Alejandra V. Rodríguez Rondón1, Ana Gebara Garcia de Lima1, Patric J.D. Delhanty1, JennyA. Visser1
(1) Dept. of Internal Medicine and Obesity Center CGG, Erasmus MC, University Medical Center Rotterdam, Rotterdam, Netherlands
G protein-coupled receptors (GPCRs) in hypothalamic neurons, such as melanocortin-4 receptor (MC4R) and the serotonin receptors, HTR1B and HTR2C, are important mediators of appetite and energy regulation. Loss of function (LoF) variants in MC4R are associated with monogenic obesity in humans. Interactions between GPCRs modulate their signaling mechanisms. Since MC4R, HTR1B and HTR2C are co-expressed in hypothalamic neurons, we aimed to discover whether serotonin receptors modulate signaling of wild type (WT) MC4R and obesity-associated MC4R variants.
HEK293 cells were transiently transfected with expression plasmids encoding WT or variant MC4R and empty vector, WT HTR1B or HTR2C, and stimulated with α-MSH. The effects of the serotonin receptors on MC4R cell surface expression and α-MSH-stimulated cAMP response were measured using bioluminescent assays. We assessed WT and three obesity-associated MC4R variants (T150I, F262L, and V255A), previously categorized as complete-LoF, partial-LoF, and WT-like, respectively, based on their cAMP responses to α-MSH.

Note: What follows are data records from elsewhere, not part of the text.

variable (s mono) in
/-- **The image of the coefficient map is closed** (classical topology): for `1 ≤ s`, the set of
degree-`d` coefficient vectors of the `lpmPoly s mono a b` (`mono` an injective family of exponents of
degree `n`, `s + n = d`) is `{0} ∪` the nonnegative cone over the image of the product of unit spheres,
a compact set avoiding `0`. This is the affine shadow of the properness of `ℙW × S^{d-s}W → S^dW` in
BLMW's desingularisation of `F_s(S^dW)`.
[cite: BurgisserEtAl2011, §6.4 (the variety `F_s(S^dW)`, desingularisation)] -/
theorem isClosed_range_lpmCoeff [DecidableEq σ] {n d : ℕ} [Fintype {e : σ →₀ ℕ // e.degree = d}]
    (hs : 1 ≤ s) (hmono : ∀ e, (mono e).degree = n) (hsd : s + n = d)
    (hinj : Function.Injective mono) :
    IsClosed (Set.range fun (p : (σ → ℂ) × (ι → ℂ))
      (t : {e : σ →₀ ℕ // e.degree = d}) => coeff t.1 (lpmPoly s mono p.1 p.2)) := by
  set Φ : (σ → ℂ) × (ι → ℂ) → ({e : σ →₀ ℕ // e.degree = d} → ℂ) :=
    fun p t => coeff t.1 (lpmPoly s mono p.1 p.2) with hΦ
  -- continuity, through the generic member
  have hcont : Continuous Φ := by
    have hΦ' : Φ = fun p t => aeval (Sum.elim p.1 p.2) (coeff t.1 (lpmGeneric s mono)) := by
      funext p t
      rw [aeval_coeff_lpmGeneric, Sum.elim_comp_inl, Sum.elim_comp_inr]
    rw [hΦ']
    refine continuous_pi fun t => ?_
    have hc : Continuous fun x : σ ⊕ ι → ℂ => aeval x (coeff t.1 (lpmGeneric s mono)) := by
      change Continuous fun x : σ ⊕ ι → ℂ => eval x (coeff t.1 (lpmGeneric s mono))
      exact continuous_eval _
    refine hc.comp (continuous_pi fun j => ?_)
    rcases j with i | e
    · exact (continuous_apply i).comp continuous_fst
    · exact (continuous_apply e).comp continuous_snd
  -- homogeneity and non-degeneracy of `Φ`
  have hsmul_left : ∀ (c : ℂ) (a : σ → ℂ) (b : ι → ℂ), Φ (c • a, b) = c ^ s • Φ (a, b) := by
    intro c a b
    funext t
    simp only [hΦ, Pi.smul_apply, smul_eq_mul]
    rw [lpmPoly_smul_left, coeff_C_mul]
  have hsmul_right : ∀ (c : ℂ) (a : σ → ℂ) (b : ι → ℂ), Φ (a, c • b) = c • Φ (a, b) := by
    intro c a b
    funext t
    simp only [hΦ, Pi.smul_apply, smul_eq_mul]
    rw [lpmPoly_smul_right, coeff_C_mul]
  have hleft0 : ∀ b : ι → ℂ, Φ (0, b) = 0 := by
    intro b
    funext t
    simp only [hΦ, Pi.zero_apply]
    rw [lpmPoly_zero_left hs, coeff_zero]
  have hright0 : ∀ a : σ → ℂ, Φ (a, 0) = 0 := by
    intro a
    funext t
    simp only [hΦ, Pi.zero_apply]
    rw [lpmPoly_zero_right, coeff_zero]
  have hzero : ∀ (a : σ → ℂ) (b : ι → ℂ), Φ (a, b) = 0 → a = 0 ∨ b = 0 := by
    intro a b h
    refine lpmPoly_eq_zero hs hinj ?_
    -- all degree-`d` coefficients vanish and `lpmPoly` is homogeneous of degree `d`
    ext m
    rw [coeff_zero]
    by_cases hm : m.degree = d
    · exact congr_fun h ⟨m, hm⟩
    · exact (isHomogeneous_lpmPoly hmono hsd a b).coeff_eq_zero hm
  -- the compact set `Q = Φ(𝕊 × 𝕊)` avoids `0`
  set K : Set ((σ → ℂ) × (ι → ℂ)) :=
    Metric.sphere (0 : σ → ℂ) 1 ×ˢ Metric.sphere (0 : ι → ℂ) 1 with hK
  have hKc : IsCompact K := (isCompact_sphere _ _).prod (isCompact_sphere _ _)
  have hQc : IsCompact (Φ '' K) := hKc.image hcont
  have hQ0 : (0 : {e : σ →₀ ℕ // e.degree = d} → ℂ) ∉ Φ '' K := by
    rintro ⟨⟨a, b⟩, ⟨ha, hb⟩, hab⟩
    rw [mem_sphere_zero_iff_norm] at ha hb
    rcases hzero a b hab with h | h
    · rw [h, norm_zero] at ha
      exact zero_ne_one ha
    · rw [h, norm_zero] at hb
      exact zero_ne_one hb
  -- `range Φ = {0} ∪ cone(Q)`
  have hrange : Set.range Φ = {0} ∪ {v | ∃ c : ℝ, 0 ≤ c ∧ ∃ q ∈ Φ '' K, v = c • q} := by
    ext v
    constructor
    · rintro ⟨⟨a, b⟩, rfl⟩
      by_cases ha : a = 0
      · left
        rw [Set.mem_singleton_iff, ha, hleft0]
      by_cases hb : b = 0
      · left
        rw [Set.mem_singleton_iff, hb, hright0]
      right
      have ha' : ‖a‖ ≠ 0 := norm_ne_zero_iff.mpr ha
      have hb' : ‖b‖ ≠ 0 := norm_ne_zero_iff.mpr hb
      set a₁ : σ → ℂ := (‖a‖⁻¹ : ℝ) • a with ha₁
      set b₁ : ι → ℂ := (‖b‖⁻¹ : ℝ) • b with hb₁
      have hna : ‖a₁‖ = 1 := by
        rw [ha₁]
        exact norm_smul_inv_norm (𝕜 := ℝ) ha
      have hnb : ‖b₁‖ = 1 := by
        rw [hb₁]
        exact norm_smul_inv_norm (𝕜 := ℝ) hb
      refine ⟨‖a‖ ^ s * ‖b‖, by positivity, Φ (a₁, b₁), ⟨(a₁, b₁), ⟨?_, ?_⟩, rfl⟩, ?_⟩
      · show a₁ ∈ Metric.sphere (0 : σ → ℂ) 1
        rw [mem_sphere_zero_iff_norm, hna]
      · show b₁ ∈ Metric.sphere (0 : ι → ℂ) 1
        rw [mem_sphere_zero_iff_norm, hnb]
      · have h1 : a = ((‖a‖ : ℝ) : ℂ) • a₁ := by
          rw [Complex.coe_smul, ha₁, smul_smul, mul_inv_cancel₀ ha', one_smul]
        have h2 : b = ((‖b‖ : ℝ) : ℂ) • b₁ := by
          rw [Complex.coe_smul, hb₁, smul_smul, mul_inv_cancel₀ hb', one_smul]
        rw [← Complex.coe_smul]
        conv_lhs => rw [h1, h2]
        rw [hsmul_left, hsmul_right, smul_smul]
        push_cast
        rfl
    · rintro (hv | ⟨c, -, q, ⟨⟨a, b⟩, -, rfl⟩, rfl⟩)
      · rw [Set.mem_singleton_iff] at hv
        exact ⟨((0 : σ → ℂ), (0 : ι → ℂ)), by rw [hv, hleft0]⟩
      · refine ⟨(a, (c : ℂ) • b), ?_⟩
        rw [hsmul_right, Complex.coe_smul]
  change IsClosed (Set.range Φ)
  rw [hrange]
  exact isClosed_singleton.union (isClosed_nonnegCone_of_isCompact hQc hQ0)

HTR1B suppressed maximal cAMP responses of WT MC4R and variant V255A by 69±10% and 62±8% (p<0.001), respectively. HTR1B decreased WT MC4R cell surface expression by 29±3% (p<0.001) but not of the variants. Unlike HTR1B, HTR2C potentiated maximal cAMP responses of WT MC4R and variants F262L and V255A by 82±23%, 31±5% and 114.2±34% respectively (p<0.05), but not of T150I. However, HTR2C increased the cell surface expression of T150I by 60±16% (p<0.05) to levels of WT MC4R, but had no effect on WT MC4R, or variants F262L and V255A.
Results:
Our results show that serotonin receptors HTR1B and HTR1C oppositely modulate MC4R signaling. These findings suggest that MC4R may heterodimerize with serotonin receptors impacting cell surface expression and possibly the interaction with downstream signaling proteins. Furthermore, our results show that these serotonin receptors alter signaling of MC4R variants. Unraveling the underlying mechanism may aid to understand the impact of MC4R variants in monogenic obesity.